Reproduce, exactly and in full, only the lines below from the one containing "hb _ (fun i hi => by simp [Finset.disjoint_left.mp" through the one containing "T.depth ≤ S.card ∧".
*** EXTRACTED INFORMATION Section Begins ***
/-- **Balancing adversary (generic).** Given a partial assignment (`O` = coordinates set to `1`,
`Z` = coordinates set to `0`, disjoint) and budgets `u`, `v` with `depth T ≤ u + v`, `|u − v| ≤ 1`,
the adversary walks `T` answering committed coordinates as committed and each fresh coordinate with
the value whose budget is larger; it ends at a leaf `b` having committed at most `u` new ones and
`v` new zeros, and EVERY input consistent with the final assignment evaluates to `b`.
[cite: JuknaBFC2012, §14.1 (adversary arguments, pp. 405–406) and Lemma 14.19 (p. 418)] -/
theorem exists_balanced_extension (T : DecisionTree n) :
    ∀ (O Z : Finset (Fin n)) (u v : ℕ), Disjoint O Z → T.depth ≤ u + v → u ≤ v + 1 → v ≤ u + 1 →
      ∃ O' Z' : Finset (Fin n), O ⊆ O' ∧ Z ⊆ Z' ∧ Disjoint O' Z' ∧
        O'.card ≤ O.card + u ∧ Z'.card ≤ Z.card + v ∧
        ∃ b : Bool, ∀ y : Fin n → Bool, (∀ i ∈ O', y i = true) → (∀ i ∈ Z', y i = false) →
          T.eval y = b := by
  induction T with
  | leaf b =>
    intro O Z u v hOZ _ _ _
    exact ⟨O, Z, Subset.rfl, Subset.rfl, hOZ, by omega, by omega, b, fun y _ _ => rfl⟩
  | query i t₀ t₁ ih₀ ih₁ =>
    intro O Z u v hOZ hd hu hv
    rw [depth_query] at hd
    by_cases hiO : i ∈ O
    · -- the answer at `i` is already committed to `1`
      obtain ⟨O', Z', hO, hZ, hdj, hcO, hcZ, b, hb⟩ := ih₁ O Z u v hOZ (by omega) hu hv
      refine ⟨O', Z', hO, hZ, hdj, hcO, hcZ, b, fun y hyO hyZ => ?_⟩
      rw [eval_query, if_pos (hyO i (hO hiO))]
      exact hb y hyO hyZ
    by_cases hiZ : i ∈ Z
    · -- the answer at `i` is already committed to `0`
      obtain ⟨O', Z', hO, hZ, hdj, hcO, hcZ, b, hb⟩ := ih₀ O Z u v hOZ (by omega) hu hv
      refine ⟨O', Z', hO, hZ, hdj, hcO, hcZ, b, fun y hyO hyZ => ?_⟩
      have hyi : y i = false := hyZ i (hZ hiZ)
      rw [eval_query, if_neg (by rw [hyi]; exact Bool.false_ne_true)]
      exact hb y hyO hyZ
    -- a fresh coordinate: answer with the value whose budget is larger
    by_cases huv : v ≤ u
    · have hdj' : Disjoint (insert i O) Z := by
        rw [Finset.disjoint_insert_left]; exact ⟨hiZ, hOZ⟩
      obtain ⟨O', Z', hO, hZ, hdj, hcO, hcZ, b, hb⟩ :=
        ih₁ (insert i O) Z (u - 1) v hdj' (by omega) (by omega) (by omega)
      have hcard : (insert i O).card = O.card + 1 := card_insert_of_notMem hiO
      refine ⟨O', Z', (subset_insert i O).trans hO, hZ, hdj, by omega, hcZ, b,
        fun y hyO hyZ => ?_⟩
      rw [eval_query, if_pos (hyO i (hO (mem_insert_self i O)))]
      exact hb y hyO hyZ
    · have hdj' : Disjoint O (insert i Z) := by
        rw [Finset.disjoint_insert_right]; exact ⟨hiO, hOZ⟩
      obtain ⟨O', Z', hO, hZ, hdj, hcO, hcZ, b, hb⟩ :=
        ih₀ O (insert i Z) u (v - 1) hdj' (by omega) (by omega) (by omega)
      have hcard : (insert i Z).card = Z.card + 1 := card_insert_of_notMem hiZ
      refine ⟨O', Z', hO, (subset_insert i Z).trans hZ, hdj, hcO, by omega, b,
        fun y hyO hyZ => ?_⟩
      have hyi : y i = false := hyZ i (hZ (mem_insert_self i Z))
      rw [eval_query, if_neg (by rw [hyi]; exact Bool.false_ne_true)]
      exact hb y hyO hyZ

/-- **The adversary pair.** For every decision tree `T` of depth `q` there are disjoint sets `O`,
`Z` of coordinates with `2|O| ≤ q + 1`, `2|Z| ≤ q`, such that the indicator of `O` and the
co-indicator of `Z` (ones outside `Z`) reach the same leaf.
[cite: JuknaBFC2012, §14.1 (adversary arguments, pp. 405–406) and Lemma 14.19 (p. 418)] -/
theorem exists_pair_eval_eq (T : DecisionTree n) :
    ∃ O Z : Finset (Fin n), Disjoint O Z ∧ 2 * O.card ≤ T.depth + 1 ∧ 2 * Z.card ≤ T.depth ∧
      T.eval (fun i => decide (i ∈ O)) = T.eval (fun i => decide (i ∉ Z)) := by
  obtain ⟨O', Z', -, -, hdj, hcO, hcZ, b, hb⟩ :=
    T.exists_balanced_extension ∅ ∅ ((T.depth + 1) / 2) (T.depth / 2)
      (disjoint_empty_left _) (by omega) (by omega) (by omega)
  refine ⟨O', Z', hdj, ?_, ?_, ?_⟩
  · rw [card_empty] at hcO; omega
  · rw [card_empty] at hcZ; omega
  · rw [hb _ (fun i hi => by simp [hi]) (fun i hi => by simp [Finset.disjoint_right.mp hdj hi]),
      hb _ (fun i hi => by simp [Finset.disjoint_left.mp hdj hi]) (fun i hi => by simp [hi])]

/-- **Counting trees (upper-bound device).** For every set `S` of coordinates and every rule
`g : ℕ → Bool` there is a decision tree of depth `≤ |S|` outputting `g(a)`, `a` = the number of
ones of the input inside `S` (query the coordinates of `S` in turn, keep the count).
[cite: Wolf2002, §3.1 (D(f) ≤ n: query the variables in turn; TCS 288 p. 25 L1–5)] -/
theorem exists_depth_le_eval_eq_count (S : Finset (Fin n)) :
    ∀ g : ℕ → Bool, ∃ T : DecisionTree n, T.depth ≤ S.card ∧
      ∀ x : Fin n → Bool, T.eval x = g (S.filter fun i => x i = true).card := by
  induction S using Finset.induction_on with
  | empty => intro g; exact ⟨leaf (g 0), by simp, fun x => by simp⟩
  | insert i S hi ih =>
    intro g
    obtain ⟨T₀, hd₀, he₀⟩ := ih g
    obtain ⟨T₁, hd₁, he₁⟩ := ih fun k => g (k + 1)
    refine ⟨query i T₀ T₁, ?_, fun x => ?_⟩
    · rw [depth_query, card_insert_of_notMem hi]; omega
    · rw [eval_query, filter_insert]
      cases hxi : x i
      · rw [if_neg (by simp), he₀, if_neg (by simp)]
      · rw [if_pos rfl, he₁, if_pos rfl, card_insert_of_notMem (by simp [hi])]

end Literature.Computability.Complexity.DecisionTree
*** EXTRACTED INFORMATION Section Ends ***
- OUTPUT:
      hb _ (fun i hi => by simp [Finset.disjoint_left.mp hdj hi]) (fun i hi => by simp [hi])]

/-- **Counting trees (upper-bound device).** For every set `S` of coordinates and every rule
`g : ℕ → Bool` there is a decision tree of depth `≤ |S|` outputting `g(a)`, `a` = the number of
ones of the input inside `S` (query the coordinates of `S` in turn, keep the count).
[cite: Wolf2002, §3.1 (D(f) ≤ n: query the variables in turn; TCS 288 p. 25 L1–5)] -/
theorem exists_depth_le_eval_eq_count (S : Finset (Fin n)) :
    ∀ g : ℕ → Bool, ∃ T : DecisionTree n, T.depth ≤ S.card ∧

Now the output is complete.